import Mathlib
import Summits.CriticalPhenomena.CardyFormulaZ2.Theorems.CardySelfRefinementDefs
import Summits.CriticalPhenomena.CardyFormulaZ2.Theorems.CardySelfRefinementRussoDriftPolynomial
import Literature.Probability.Percolation.PivotalCell
import HarnessLib

/-!
# Boundary block count for polygonal quad families (stub `stub_boundaryRelevance`, line
`far-field-is-a-quarter-turn`, crux `TrivialSectorRate`, stmt-CriticalPhenomena-10266)

The `(Dη)^b` branch of the boundary relevance hypothesis (HB) sums the relevance of the lattice
`D`-boxes over the blocks `u` within plane distance `2Dη` of the quad boundaries
(`bdist k m F η u < 2Dη`).  For an ARBITRARY topological quad that set of blocks is uncontrolled
(fractal or positive-area boundaries); for POLYGONAL quads — the boundary of each carrier a finite
union of segments, the regularity class proposed for the corrected stub — it is a thin tube, and
this file proves the deterministic count (the hypothesis `hcount` of
`boundaryRelevance_small_of_count_of_decay`, no probability):

* `card_filter_dist_lt_le` — at spacing `s' > 0`, the sites `u ∈ ℤ²` drawn at `s'(u₀ + iu₁)` in an
  open disc of radius `ρ` number `≤ (2ρ/s' + 1)²` (both coordinates are integers of an open
  interval of length `2ρ/s'`);
* `card_filter_infDist_segment_lt_le` — those within distance `t` of a segment `[a, b]` number
  `≤ (‖b − a‖/t + 2)(4t/s' + 1)²` (cover the segment by `⌊‖b−a‖/t⌋₊ + 2` discs of radius `2t`);
* `frontier_range_nonempty` — a quad has nonempty boundary (`ℂ` is connected and not compact);
* `card_filter_bdist_lt_le_of_polygonal` (registered helper) — **for `k ≥ 1`, `m ≥ 1` and a
  polygonal family `F` there is `L = L_F` with `#{u ∈ U : bdist k m F η u < 2Dη} ≤ L·D·(D + η⁻¹)`
  for all `η > 0`, `D ≥ 1` and finite `U`** (`L = 81 Σ_segments (‖b − a‖ + 2)`; the drawn block
  centres form the lattice `η√2k·ℤ²`, spacing `≥ η`);
* `boundaryCount_of_polygonal` — the same in the shape of `hcount`: `≤ 2L·D·η⁻¹` when `Dη < 1`.
-/

noncomputable section

namespace Summit.CriticalPhenomena.CardyFormulaZ2.Theorems.CardySelfRefinement.FarField

open scoped Topology
open Filter Set MeasureTheory
open Literature.Probability.LatticeModels Literature.Probability.Percolation
open Literature.Probability.Percolation.QuadCrossing
open Summit.CriticalPhenomena.CardyFormulaZ2.Theses.CardySelfRefinement

/-! ## Lattice points in discs and near segments -/

/-- The integers of the open real interval `(α - β, α + β)` (`β ≥ 0`) number at most `2β + 1`. -/
theorem card_Ioo_floor_ceil_le (α β : ℝ) (hβ : 0 ≤ β) :
    ((Finset.Ioo ⌊α - β⌋ ⌈α + β⌉).card : ℝ) ≤ 2 * β + 1 := by
  rw [Int.card_Ioo]
  have h1 : (⌈α + β⌉ : ℝ) < α + β + 1 := Int.ceil_lt_add_one _
  have h2 : α - β - 1 < (⌊α - β⌋ : ℝ) := Int.sub_one_lt_floor _
  have h3 : ((⌈α + β⌉ - ⌊α - β⌋ - 1 : ℤ) : ℝ) < 2 * β + 1 := by
    push_cast
    linarith
  have key : (((⌈α + β⌉ - ⌊α - β⌋ - 1).toNat : ℤ) : ℝ) ≤ 2 * β + 1 := by
    rw [Int.toNat_eq_max]
    push_cast
    exact max_le (by push_cast at h3; exact h3.le) (by linarith)
  exact_mod_cast key

/-- An integer `n` with `|s' n - x| < ρ` (`s' > 0`) lies in `(x/s' - ρ/s', x/s' + ρ/s')`. -/
theorem mem_Ioo_of_abs_lt {s' ρ x : ℝ} {n : ℤ} (hs : 0 < s') (h : |s' * (n : ℝ) - x| < ρ) :
    n ∈ Finset.Ioo ⌊x / s' - ρ / s'⌋ ⌈x / s' + ρ / s'⌉ := by
  rw [abs_lt] at h
  have hlo : x / s' - ρ / s' < n := by
    rw [← sub_div, div_lt_iff₀ hs]
    linarith
  have hhi : (n : ℝ) < x / s' + ρ / s' := by
    rw [← add_div, lt_div_iff₀ hs]
    linarith
  rw [Finset.mem_Ioo]
  constructor
  · have : (⌊x / s' - ρ / s'⌋ : ℝ) < n := (Int.floor_le _).trans_lt hlo
    exact_mod_cast this
  · have : (n : ℝ) < ⌈x / s' + ρ / s'⌉ := hhi.trans_le (Int.le_ceil _)
    exact_mod_cast this

/-- **Lattice points in a disc.**  At spacing `s' > 0` (site `u` drawn at `s'(u₀ + i u₁)`), the
sites of `U` drawn in the open disc `B(c, ρ)` number at most `(2ρ/s' + 1)²`. -/
theorem card_filter_dist_lt_le {s' : ℝ} (hs : 0 < s') {ρ : ℝ} (hρ : 0 ≤ ρ) (c : ℂ)
    (U : Finset (Site 2)) :
    ((U.filter (fun u => dist ((s' : ℂ) * Site.toComplex u) c < ρ)).card : ℝ) ≤
      (2 * (ρ / s') + 1) ^ 2 := by
  have hβ0 : 0 ≤ ρ / s' := div_nonneg hρ hs.le
  set I₀ : Finset ℤ := Finset.Ioo ⌊c.re / s' - ρ / s'⌋ ⌈c.re / s' + ρ / s'⌉ with hI₀
  set I₁ : Finset ℤ := Finset.Ioo ⌊c.im / s' - ρ / s'⌋ ⌈c.im / s' + ρ / s'⌉ with hI₁
  have hmem : ∀ u ∈ U.filter (fun u => dist ((s' : ℂ) * Site.toComplex u) c < ρ),
      (fun u : Site 2 => (u 0, u 1)) u ∈ I₀ ×ˢ I₁ := by
    intro u hu
    have hd : ‖(s' : ℂ) * Site.toComplex u - c‖ < ρ := by
      rw [← dist_eq_norm]
      exact (Finset.mem_filter.1 hu).2
    have hre : ((s' : ℂ) * Site.toComplex u - c).re = s' * (u 0 : ℝ) - c.re := by
      simp [Complex.mul_re]
    have him : ((s' : ℂ) * Site.toComplex u - c).im = s' * (u 1 : ℝ) - c.im := by
      simp [Complex.mul_im]
    have h0 : |s' * (u 0 : ℝ) - c.re| < ρ := hre ▸ (Complex.abs_re_le_norm _).trans_lt hd
    have h1 : |s' * (u 1 : ℝ) - c.im| < ρ := him ▸ (Complex.abs_im_le_norm _).trans_lt hd
    exact Finset.mem_product.2 ⟨mem_Ioo_of_abs_lt hs h0, mem_Ioo_of_abs_lt hs h1⟩
  have hinj : Set.InjOn (fun u : Site 2 => (u 0, u 1))
      ↑(U.filter (fun u => dist ((s' : ℂ) * Site.toComplex u) c < ρ)) := by
    intro u _ v _ huv
    simp only [Prod.mk.injEq] at huv
    funext i
    fin_cases i
    · exact huv.1
    · exact huv.2
  have hcard := Finset.card_le_card_of_injOn _ hmem hinj
  rw [Finset.card_product] at hcard
  have h0 := card_Ioo_floor_ceil_le (c.re / s') (ρ / s') hβ0
  have h1 := card_Ioo_floor_ceil_le (c.im / s') (ρ / s') hβ0
  calc ((U.filter (fun u => dist ((s' : ℂ) * Site.toComplex u) c < ρ)).card : ℝ)
      ≤ ((I₀.card * I₁.card : ℕ) : ℝ) := by exact_mod_cast hcard
    _ = (I₀.card : ℝ) * I₁.card := by push_cast; ring
    _ ≤ (2 * (ρ / s') + 1) * (2 * (ρ / s') + 1) :=
        mul_le_mul h0 h1 (by positivity) (by positivity)
    _ = (2 * (ρ / s') + 1) ^ 2 := by ring

/-- **Lattice points near a segment.**  At spacing `s' > 0`, the sites of `U` drawn within distance
`t > 0` of the segment `[a, b]` number at most `(‖b − a‖/t + 2)·(2(2t/s') + 1)²`: the segment is
covered by the `N + 1` points `a + (j/N)(b − a)`, `N = ⌊‖b−a‖/t⌋₊ + 1`, at mutual distance `≤ t`,
so a point within `t` of the segment is within `2t` of one of them (`card_filter_dist_lt_le`). -/
theorem card_filter_infDist_segment_lt_le {s' t : ℝ} (hs : 0 < s') (ht : 0 < t) (a b : ℂ)
    (U : Finset (Site 2)) :
    ((U.filter (fun u =>
        Metric.infDist ((s' : ℂ) * Site.toComplex u) (segment ℝ a b) < t)).card : ℝ) ≤
      (‖b - a‖ / t + 2) * (2 * (2 * t / s') + 1) ^ 2 := by
  classical
  set N : ℕ := ⌊‖b - a‖ / t⌋₊ + 1 with hN
  have hN0 : (0 : ℝ) < N := by positivity
  have hNge : ‖b - a‖ / t ≤ N := by
    have := Nat.lt_floor_add_one (‖b - a‖ / t)
    rw [hN]; push_cast; exact this.le
  have hNle : (N : ℝ) ≤ ‖b - a‖ / t + 1 := by
    rw [hN]; push_cast
    linarith [Nat.floor_le (div_nonneg (norm_nonneg (b - a)) ht.le)]
  -- the covering centres
  set cj : ℕ → ℂ := fun j => a + ((j : ℝ) / N) • (b - a) with hcj
  set P : Site 2 → Prop := fun u =>
    Metric.infDist ((s' : ℂ) * Site.toComplex u) (segment ℝ a b) < t with hP
  have hcover : U.filter P ⊆ (Finset.range (N + 1)).biUnion
      (fun j => U.filter (fun u => dist ((s' : ℂ) * Site.toComplex u) (cj j) < 2 * t)) := by
    intro u hu
    obtain ⟨huU, h⟩ := Finset.mem_filter.1 hu
    have hne : (segment ℝ a b).Nonempty := ⟨a, left_mem_segment ℝ a b⟩
    obtain ⟨y, hy, hdy⟩ := (Metric.infDist_lt_iff hne).1 h
    rw [segment_eq_image'] at hy
    obtain ⟨θ, ⟨hθ0, hθ1⟩, rfl⟩ := hy
    set j : ℕ := ⌊θ * N⌋₊ with hj
    have hθN : 0 ≤ θ * N := by positivity
    have hj1 : (j : ℝ) ≤ θ * N := Nat.floor_le hθN
    have hj2 : θ * N < j + 1 := Nat.lt_floor_add_one _
    have hjN : j ≤ N := by
      have : (j : ℝ) ≤ N := hj1.trans (by nlinarith)
      exact_mod_cast this
    refine Finset.mem_biUnion.2 ⟨j, Finset.mem_range.2 (by omega), Finset.mem_filter.2 ⟨huU, ?_⟩⟩
    -- distance from `y` to the centre `cj j`
    have hyc : dist (a + θ • (b - a)) (cj j) ≤ t := by
      rw [dist_eq_norm]
      have : a + θ • (b - a) - cj j = (θ - (j : ℝ) / N) • (b - a) := by
        simp only [hcj, sub_smul]
        abel
      rw [this, norm_smul, Real.norm_eq_abs]
      have habs : |θ - (j : ℝ) / N| ≤ 1 / N := by
        have heq : θ - (j : ℝ) / N = (θ * N - j) / N := by field_simp
        rw [heq, abs_of_nonneg (div_nonneg (by linarith) hN0.le)]
        exact div_le_div_of_nonneg_right (by linarith) hN0.le
      calc |θ - (j : ℝ) / N| * ‖b - a‖ ≤ 1 / N * ‖b - a‖ :=
            mul_le_mul_of_nonneg_right habs (norm_nonneg _)
        _ = ‖b - a‖ / t * t / N := by field_simp
        _ ≤ N * t / N := by gcongr
        _ = t := by field_simp
    calc dist ((s' : ℂ) * Site.toComplex u) (cj j)
        ≤ dist ((s' : ℂ) * Site.toComplex u) (a + θ • (b - a)) + dist (a + θ • (b - a)) (cj j) :=
          dist_triangle _ _ _
      _ < t + t := add_lt_add_of_lt_of_le hdy hyc
      _ = 2 * t := by ring
  calc ((U.filter P).card : ℝ)
      ≤ (((Finset.range (N + 1)).biUnion
          (fun j => U.filter (fun u => dist ((s' : ℂ) * Site.toComplex u) (cj j) < 2 * t))).card : ℝ) := by
        exact_mod_cast Finset.card_le_card hcover
    _ ≤ ∑ j ∈ Finset.range (N + 1),
          ((U.filter (fun u => dist ((s' : ℂ) * Site.toComplex u) (cj j) < 2 * t)).card : ℝ) := by
        exact_mod_cast Finset.card_biUnion_le
    _ ≤ ∑ _j ∈ Finset.range (N + 1), (2 * (2 * t / s') + 1) ^ 2 :=
        Finset.sum_le_sum fun j _ => card_filter_dist_lt_le hs (by positivity) (cj j) U
    _ = ((N : ℝ) + 1) * (2 * (2 * t / s') + 1) ^ 2 := by
        rw [Finset.sum_const, Finset.card_range, nsmul_eq_mul]
        push_cast
        ring
    _ ≤ (‖b - a‖ / t + 2) * (2 * (2 * t / s') + 1) ^ 2 :=
        mul_le_mul_of_nonneg_right (by linarith) (by positivity)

▶ _EXERCISE PROMPT_
Looking at the entries above, determine how many lines contain the word "hypothesis" and state only that number.

▶ _SOLVED PROBLEM_
2